I’m not sure when and where I heard about historian Garry Wills’s Lincoln at Gettysburg: The Words that Remade America. But heard about it I did. I frequently buy books much more quickly than I read them, and Lincoln at Gettysburg was no exception. Winner of both the Pulitzer Prize and the National Book Critics Circle Award, it’s a well-regarded history book that, quite frankly, I figured I should read.

It was, in many ways, not what I was expecting.

Author Garry Wills

Let’s face it: most of the time, a history book is basically a lot of who-what-where-when with a dash of how and why recounting some famous event or other, or even an event the author figures should be better known. I figured the same would hold true for Lincoln at Gettysburg, recounting how Abraham Lincoln wrote and delivered the Gettysburg Address and what sort of effect the famous speech had on the nation. And that, it turns out, is nothing close to what this book was about.

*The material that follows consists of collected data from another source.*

/-- **Two fixed points with identical patterns and non-crossing trajectories give a clean closed rung
walk** (twin type; the two-point form of the landed `stub_patternTwin`, which finds such a pair inside
any large pattern class by counting).  Let `μ c` be permutations of `Fin n`, `z` a cyclically reduced
colour word of length `ℓ ≥ 2`, and `x, y` fixed points of `z` with identical self-coincidence patterns
whose trajectories avoid `R` and never cross (`x · z.take s ≠ y · z.take t` for all `s, t`).  Then
`p t := x · z.take t`, `q t := y · z.take t`, `col t := z[t]` on `Fin (k + 1)`, `k + 1 = ℓ`, is clean
closed-walk data in the output format of the core (side-preserving steps, `GoodTwin.foldl_take_step`;
cyclically distinct colours, `GoodTwin.cyclic_ne`; equal rungs exactly at the common self-coincidences,
disjoint otherwise). [folklore] -/
theorem patternPair_cleanWalk (n : ℕ) (μ : Fin 3 → Equiv.Perm (Fin n)) (R : Finset (Fin n))
    (z : List (Fin 3)) (x y : Fin n) (hlen : 2 ≤ z.length) (hchain : List.IsChain (· ≠ ·) (z ++ z))
    (hfx : z.foldl (fun v c => μ c v) x = x) (hfy : z.foldl (fun v c => μ c v) y = y)
    (hpat : ∀ s t : Fin z.length,
      ((z.take (s : ℕ)).foldl (fun v c => μ c v) x = (z.take (t : ℕ)).foldl (fun v c => μ c v) x ↔
        (z.take (s : ℕ)).foldl (fun v c => μ c v) y = (z.take (t : ℕ)).foldl (fun v c => μ c v) y))
    (hcross : ∀ s t : Fin z.length,
      (z.take (s : ℕ)).foldl (fun v c => μ c v) x ≠ (z.take (t : ℕ)).foldl (fun v c => μ c v) y)
    (hRx : ∀ t : Fin z.length, (z.take (t : ℕ)).foldl (fun v c => μ c v) x ∉ R)
    (hRy : ∀ t : Fin z.length, (z.take (t : ℕ)).foldl (fun v c => μ c v) y ∉ R) :
    ∃ (k : ℕ) (p q : Fin (k + 1) → Fin n) (col : Fin (k + 1) → Fin 3), (∀ i, p i ≠ q i) ∧
      (∀ i, (μ (col i) (p i) = p (i + 1) ∧ μ (col i) (q i) = q (i + 1)) ∨
        (μ (col i) (p i) = q (i + 1) ∧ μ (col i) (q i) = p (i + 1))) ∧
      (∀ i, col i ≠ col (i + 1)) ∧
      (∀ i j, (p i = p j ∧ q i = q j) ∨ (p i = q j ∧ q i = p j) ∨
        (p i ≠ p j ∧ p i ≠ q j ∧ q i ≠ p j ∧ q i ≠ q j)) ∧
      (∀ i, p i ∉ R ∧ q i ∉ R) ∧ k + 1 = z.length := by
  classical
  obtain ⟨k, hk⟩ : ∃ k, k + 1 = z.length := ⟨z.length - 1, by omega⟩
  have hlt : ∀ i : Fin (k + 1), (i : ℕ) < z.length := fun i => i.isLt.trans_eq hk
  have hval : ∀ i : Fin (k + 1), ((i + 1 : Fin (k + 1)) : ℕ) = ((i : ℕ) + 1) % z.length :=
    fun i => by
      rw [PatternTwin.val_add_one]
      exact congrArg (fun N => ((i : ℕ) + 1) % N) hk
  refine ⟨k, fun i => (z.take i).foldl (fun v c => μ c v) x,
    fun i => (z.take i).foldl (fun v c => μ c v) y, fun i => z[(i : ℕ)]'(hlt i),
    ?_, ?_, ?_, ?_, ?_, hk⟩
  · -- the two ends of every rung differ: no crossing at `s = t`
    intro i
    exact hcross ⟨i, hlt i⟩ ⟨i, hlt i⟩
  · -- side-preserving steps on both trajectories
    intro i
    refine Or.inl ⟨?_, ?_⟩
    · show μ (z[(i : ℕ)]'(hlt i)) ((z.take i).foldl (fun v c => μ c v) x) =
        (z.take ((i + 1 : Fin (k + 1)) : ℕ)).foldl (fun v c => μ c v) x
      rw [hval i]
      exact GoodTwin.foldl_take_step μ z x hfx i (hlt i)
    · show μ (z[(i : ℕ)]'(hlt i)) ((z.take i).foldl (fun v c => μ c v) y) =
        (z.take ((i + 1 : Fin (k + 1)) : ℕ)).foldl (fun v c => μ c v) y
      rw [hval i]
      exact GoodTwin.foldl_take_step μ z y hfy i (hlt i)
  · -- consecutive colours differ, cyclically
    intro i
    exact GoodTwin.cyclic_ne hchain i _ (hlt i) (hlt (i + 1)) (hval i)
  · -- rungs are pairwise equal or disjoint
    intro i j
    have hij := hpat ⟨i, hlt i⟩ ⟨j, hlt j⟩
    by_cases h1 : (z.take i).foldl (fun v c => μ c v) x = (z.take j).foldl (fun v c => μ c v) x
    · exact Or.inl ⟨h1, hij.1 h1⟩
    · exact Or.inr (Or.inr ⟨h1, hcross ⟨i, hlt i⟩ ⟨j, hlt j⟩,
        fun h => hcross ⟨j, hlt j⟩ ⟨i, hlt i⟩ h.symm, fun h => h1 (hij.2 h)⟩)
  · -- both trajectories avoid `R`
    intro i
    exact ⟨hRx ⟨i, hlt i⟩, hRy ⟨i, hlt i⟩⟩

Oh, to be sure, Wills does take time to dispel some long-held beliefs about the Address, how Lincoln didn’t really write it on the back of an envelope on the train to Gettysburg or that a photographer couldn’t get his camera up in time to capture the president speaking. were untrue. Lincoln was never the main event and was only there to say a few words. It just so happened those few words became the most famous of Lincoln’s various speeches if not the most famous speech in American history.

Instead, Willis looks at the country at the time and Lincoln’s own general and political philosophy and how those these feelings, thoughts, and opinions shaped the Address before Lincoln even wrote down a single word. Wills covers nineteenth century interests in cemeteries and Transcendentalism as well as how Lincoln worked hard to speak as plainly as possible.

Wills even takes a chapter to discuss the topic of slavery, a topic that is never directly mentioned in the Gettysburg Address but was a major factor in Lincoln’s political life. Lincoln, unlike many of his contemporaries, was not an idealist on the subject. He was a pragmatic man who saw that as long as slavery was enshrined in the Constitution, there wasn’t much he could do to end it on the spot. According to Wills, Lincoln was a man who hated war, loved the Declaration of Independence, and whose general gloominess actually made him trendy for the 1860s. Was this the book I thought it was? No, but it was quite worth the read nonetheless.